Just to clarify why Canadians have all manner of sympathy for American cattle producers -- but not much for US government agencies.
This story is in today's Globe & Mail.
Ottawa emphasizes BSE expertise
By DREW FAGAN
OTTAWA BUREAU CHIEF
Canadian officials took a simple message to Washington as they sought to reopen the border after the discovery of a single case of mad-cow disease on an Alberta farm last May: If it could happen to us, they said, it could happen to you.
And now it has.
The announcement by U.S. Agriculture Secretary Ann Veneman yesterday that a preliminary test on a single cow in Washington state has come back positive for bovine spongiform encephalopathy sent Canadian officials scrambling last night to decide how to react.
The federal government's newly formed cabinet committee on security, public health and emergencies -- chaired by Deputy Prime Minister Anne McLellan -- held a conference call into the evening involving its 11 members. Agriculture Minister Bob Speller was one of the first people to speak to Ms. Veneman after she dropped her bombshell and emphasized her continued confidence in the safety of the U.S. beef supply.
The message to Washington now, though, is hardly "I told you so."
"That gets you nowhere," a senior Canadian official said.
Instead, Ottawa is emphasizing the expertise gained during the past seven months that it can now share with Washington. This includes how to investigate for BSE; how to help ensure it doesn't spread; what special regulatory measures need to be put into place; how to maintain the safety of the processing industry; how to ensure the public doesn't overreact to the threat; and finally, what protocols are necessary in case the border is closed.
Canadian officials did not rule out last night a new closing of the border, saying that a decision will be taken only after a final determination is made of whether the U.S. cow has the disease.
(The United States did not close the border to Canadian beef and live cattle after the preliminary test results in Alberta, but waited for the final test. That likely will be tomorrow in this instance.)
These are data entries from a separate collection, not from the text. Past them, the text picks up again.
import Literature.Analysis.FluidPDE.NSBootstrapDefs
import HarnessLib

/-!
# The Serrin bootstrap: Leibniz expansions of the represented derivatives of the fluxes

Analysis/FluidPDE proofs file (theorems only). In the induction on the number of space
derivatives for bounded distributional Navier–Stokes solutions (Lemarié-Rieusset 2016, Thm. 13.1;
Seregin–Šverák 2009, §2 p. 8) the flux of the weak vorticity equation is quadratic,
`⟪spinFlux_{bc}, eᵢ⟫ = -δ_{ic} Σ_l u_l A_{bl} + δ_{ib} Σ_l u_l A_{cl}`, and its derivatives of
order `≤ n` are represented by the Leibniz sums `prodRep` / `fluxRep` of `NSBootstrapDefs` as
soon as the derivatives of `u_b`, `A_{bc}` of order `≤ n` are represented and those of order
`< n` are essentially bounded (`isRepDeriv_prodRep`, `isRepDeriv_fluxRep`; the step is the weak
product rule `RepDeriv.IsRepDeriv.mul`). The file also records the first-order identity between
consecutive representatives (`IsRepDeriv.firstOrder_of_cons`), the differentiated base identities
at each level (`heat_identity_level`, `poisson_identity_level`), the essential bounds of the
Leibniz sums below the top order and their `L^m` bounds at the top order.

## References

* P. G. Lemarié-Rieusset, *The Navier–Stokes Problem in the 21st Century* (2016), Thm. 13.1,
  Step 2. [`LemarieRieusset2016`]
* G. Seregin, V. Šverák, Comm. PDE 34 (2009) = arXiv:0804.1803, §2 p. 8. [`SereginSverak2009`]
-/

noncomputable section

open MeasureTheory Set Function Filter Topology TopologicalSpace Metric
open scoped NNReal ENNReal RealInnerProductSpace Laplacian

namespace Literature.Analysis.FluidPDE

namespace NSBootstrap

open RepDeriv

/-! ### Generic facts on represented derivatives -/

section Generic

variable {E : Type*} [NormedAddCommGroup E] [InnerProductSpace ℝ E] [FiniteDimensional ℝ E]
  [MeasurableSpace E] [BorelSpace E]
variable {Q : Opens (ℝ × E)}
To critics of the Canadian response to the U.S.-invoked border closing last May, this may all seem inappropriate and somewhat knock-kneed. For months, the government of Jean Chrétien was criticized for not working hard enough to get the border reopened.
But, in fact, the federal government did manage to reopen the border to most beef shipments in September and shipments of live cattle are expected to resume in early 2004. Such a rapid resumption of trade after a finding of BSE, Canadian officials emphasize, is unprecedented internationally.
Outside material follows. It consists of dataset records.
import Summits.ResolutionOfSingularities.ResolutionOfSingularities.Theorems.FrobeniusLadderFInjectiveMacaulayficationE8LineDeformedData
import HarnessLib

/-!
# The CUSP-DEGENERATE E8-LINE `g = s³ + (s−1)(z² + e²w⁵)`: weights, initial form, primality (crux `FInjectiveMacaulayfication`, hole #3)

Support file for crux stmt-ResolutionOfSingularities-15315 (`FrobeniusLadder.FInjectiveMacaulayfication`), chain w45a, hole #3;
SCOPING MEMO `L/res-L1-w45a-stub-2/SCOPING-fcusp-F3.md` §3/§6(i) (res-L1-w45a-stub-2, R11.5): the chart `U*` of idea-2's move 3 on
`f_cusp/𝔽₃` carries the hypersurface `g = s³ + (s−1)(z̃² + e₁₀²w̃⁵)` (ANSWERS-r5 §2), bad exactly along `C̃″ = V(s,z̃,w̃)`, whose
`(10,15,6)`-weighted tangent cone along the stratum, `g₀ = s³ − z̃² − e²w̃⁵`, is an `E₈⁰` cone DEGENERATING at `e = 0`. Variables of
`MvPolynomial (Fin 4) k`: `(e, s, w̃, z̃) = (X 0, X 1, X 2, X 3)`, weights `(0,10,6,15)` (those of `E8LineGradedFiModel` /
`E8LineDeformedData`, so that the Veronese saturation `E8LineGradedFiModel.veroneseSplitting` is reused verbatim), `J = {1,2,3}`.
THIS FILE: the `w`-order filtration data of `g` for the relative filtered engine `FilteredConeFiModelRel` — homogeneity of the two
pieces, the initial form and the vanishing of the lower components, `g₀ ≠ 0`, and the PRIMALITY of `(g)` (Eisenstein at the prime
`q = z̃² + e²w̃⁵` for the monic cubic `s³ + q·s − q` in `s`) with `x̄_v ≠ 0`. [OURS · L1 W4.5a] AI-written; AI review is weaker than
expert review. No statement of Hironaka2017 is used; no external fact. No definitions, no named facts. [folklore]
-/

set_option linter.dupNamespace false

noncomputable section

open Polynomial

namespace Summit.ResolutionOfSingularities.ResolutionOfSingularities.Theorems.FInjectiveMacaulayfication.CuspE8LineData

open Summit.ResolutionOfSingularities.ResolutionOfSingularities.Theorems.FInjectiveMacaulayfication

/-! ## Homogeneity and the initial form -/

/-- `g₀ = s³ − z̃² − e²w̃⁵` is `(0,10,6,15)`-homogeneous of weight `30`. [folklore] -/
theorem g₀_isWeightedHomogeneous (k : Type) [Field k] :
    MvPolynomial.IsWeightedHomogeneous (![0, 10, 6, 15] : Fin 4 → ℕ)
      (MvPolynomial.X 1 ^ 3 - MvPolynomial.X 3 ^ 2 - MvPolynomial.X 0 ^ 2 * MvPolynomial.X 2 ^ 5 : MvPolynomial (Fin 4) k) 30 := by
  rw [← MvPolynomial.mem_weightedHomogeneousSubmodule]
  refine Submodule.sub_mem _ (Submodule.sub_mem _ ?_ ?_) ?_ <;> rw [MvPolynomial.mem_weightedHomogeneousSubmodule]
  · simpa using (MvPolynomial.isWeightedHomogeneous_X k (![0, 10, 6, 15] : Fin 4 → ℕ) 1).pow 3
  · simpa using (MvPolynomial.isWeightedHomogeneous_X k (![0, 10, 6, 15] : Fin 4 → ℕ) 3).pow 2
  · simpa using ((MvPolynomial.isWeightedHomogeneous_X k (![0, 10, 6, 15] : Fin 4 → ℕ) 0).pow 2).mul
      ((MvPolynomial.isWeightedHomogeneous_X k (![0, 10, 6, 15] : Fin 4 → ℕ) 2).pow 5)

/-- The tail `s·z̃² + s·e²w̃⁵` is `(0,10,6,15)`-homogeneous of weight `40`. [folklore] -/
theorem tail_isWeightedHomogeneous (k : Type) [Field k] :
    MvPolynomial.IsWeightedHomogeneous (![0, 10, 6, 15] : Fin 4 → ℕ)
      (MvPolynomial.X 1 * MvPolynomial.X 3 ^ 2 + MvPolynomial.X 1 * (MvPolynomial.X 0 ^ 2 * MvPolynomial.X 2 ^ 5) :
        MvPolynomial (Fin 4) k) 40 := by
  refine (?_ : MvPolynomial.IsWeightedHomogeneous _ _ 40).add ?_
  · simpa using (MvPolynomial.isWeightedHomogeneous_X k (![0, 10, 6, 15] : Fin 4 → ℕ) 1).mul
      ((MvPolynomial.isWeightedHomogeneous_X k (![0, 10, 6, 15] : Fin 4 → ℕ) 3).pow 2)
  · simpa using (MvPolynomial.isWeightedHomogeneous_X k (![0, 10, 6, 15] : Fin 4 → ℕ) 1).mul
      (((MvPolynomial.isWeightedHomogeneous_X k (![0, 10, 6, 15] : Fin 4 → ℕ) 0).pow 2).mul
        ((MvPolynomial.isWeightedHomogeneous_X k (![0, 10, 6, 15] : Fin 4 → ℕ) 2).pow 5))

/-- `g = g₀ + tail`. [folklore] -/
theorem g_eq_add (k : Type) [Field k] (g : MvPolynomial (Fin 4) k)
    (hg : g = MvPolynomial.X 1 ^ 3 + (MvPolynomial.X 1 - 1) * (MvPolynomial.X 3 ^ 2 + MvPolynomial.X 0 ^ 2 * MvPolynomial.X 2 ^ 5)) :
    g = (MvPolynomial.X 1 ^ 3 - MvPolynomial.X 3 ^ 2 - MvPolynomial.X 0 ^ 2 * MvPolynomial.X 2 ^ 5) +
      (MvPolynomial.X 1 * MvPolynomial.X 3 ^ 2 + MvPolynomial.X 1 * (MvPolynomial.X 0 ^ 2 * MvPolynomial.X 2 ^ 5)) := by
  rw [hg]; ring

/-- **Initial form**: `in_w g = g₀ = s³ − z̃² − e²w̃⁵` and every component of weight `< 30` vanishes. [folklore] -/
theorem initialForm (k : Type) [Field k] (g : MvPolynomial (Fin 4) k)
    (hg : g = MvPolynomial.X 1 ^ 3 + (MvPolynomial.X 1 - 1) * (MvPolynomial.X 3 ^ 2 + MvPolynomial.X 0 ^ 2 * MvPolynomial.X 2 ^ 5)) :
    MvPolynomial.weightedHomogeneousComponent (![0, 10, 6, 15] : Fin 4 → ℕ) 30 g =
        MvPolynomial.X 1 ^ 3 - MvPolynomial.X 3 ^ 2 - MvPolynomial.X 0 ^ 2 * MvPolynomial.X 2 ^ 5 ∧
      ∀ m < 30, MvPolynomial.weightedHomogeneousComponent (![0, 10, 6, 15] : Fin 4 → ℕ) m g = 0 := by
  classical
  have h30 : (MvPolynomial.X 1 ^ 3 - MvPolynomial.X 3 ^ 2 - MvPolynomial.X 0 ^ 2 * MvPolynomial.X 2 ^ 5 : MvPolynomial (Fin 4) k) ∈
      MvPolynomial.weightedHomogeneousSubmodule k (![0, 10, 6, 15] : Fin 4 → ℕ) 30 := by
    rw [MvPolynomial.mem_weightedHomogeneousSubmodule]; exact g₀_isWeightedHomogeneous k
  have h40 : (MvPolynomial.X 1 * MvPolynomial.X 3 ^ 2 + MvPolynomial.X 1 * (MvPolynomial.X 0 ^ 2 * MvPolynomial.X 2 ^ 5) :
      MvPolynomial (Fin 4) k) ∈ MvPolynomial.weightedHomogeneousSubmodule k (![0, 10, 6, 15] : Fin 4 → ℕ) 40 := by
    rw [MvPolynomial.mem_weightedHomogeneousSubmodule]; exact tail_isWeightedHomogeneous k
  refine ⟨?_, fun m hm => ?_⟩
  · rw [g_eq_add k g hg, map_add, MvPolynomial.weightedHomogeneousComponent_of_mem h30,
      MvPolynomial.weightedHomogeneousComponent_of_mem h40, if_pos rfl, if_neg (by norm_num), add_zero]
  · rw [g_eq_add k g hg, map_add, MvPolynomial.weightedHomogeneousComponent_of_mem h30,
      MvPolynomial.weightedHomogeneousComponent_of_mem h40, if_neg (by omega), if_neg (by omega), add_zero]

/-- `g₀ ≠ 0` (it takes the value `1` at `(0,1,0,0)`). [folklore] -/
theorem g₀_ne_zero (k : Type) [Field k] :
    (MvPolynomial.X 1 ^ 3 - MvPolynomial.X 3 ^ 2 - MvPolynomial.X 0 ^ 2 * MvPolynomial.X 2 ^ 5 : MvPolynomial (Fin 4) k) ≠ 0 := by
  intro h
  have h1 := congrArg (MvPolynomial.eval (![0, 1, 0, 0] : Fin 4 → k)) h
  simp at h1

end Summit.ResolutionOfSingularities.ResolutionOfSingularities.Theorems.FInjectiveMacaulayfication.CuspE8LineData

end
"This is an industry that is beleaguered," the Canadian official said. "But it is a North American industry, without question."
In fact, while the continental industry is entirely integrated -- or was until last May -- there is a huge imbalance between Canadian dependence on the U.S. market and U.S. dependence on the Canadian market. Although U.S. producers generally export marginally more beef than Canadian producers, most U.S. beef is consumed in the United States.
In contrast, Canadian producers generally depend on export markets for the sale of about half of all live cattle and meat, and more than 90 per cent of those exports go to the United States.
In other words, even if the federal government does decide to close the border to U.S. shipments, it won't hurt U.S. producers nearly as much as the U.S. ban hurt Canadian producers. The acid test for the U.S. industry will be at home: Do American consumers decide to avoid beef?
Last night, Canadian officials were examining how to react. The decision, they said, won't have anything to do with a tit-for-tat trade philosophy. The border decision by Ottawa "won't be based on politics but on public health based on science, pure and simple," the Canadian official said.
And those Canadian officials who spent so much time saying "it could happen to you" will bite their tongues.
Never let the facts get in the way of a good story.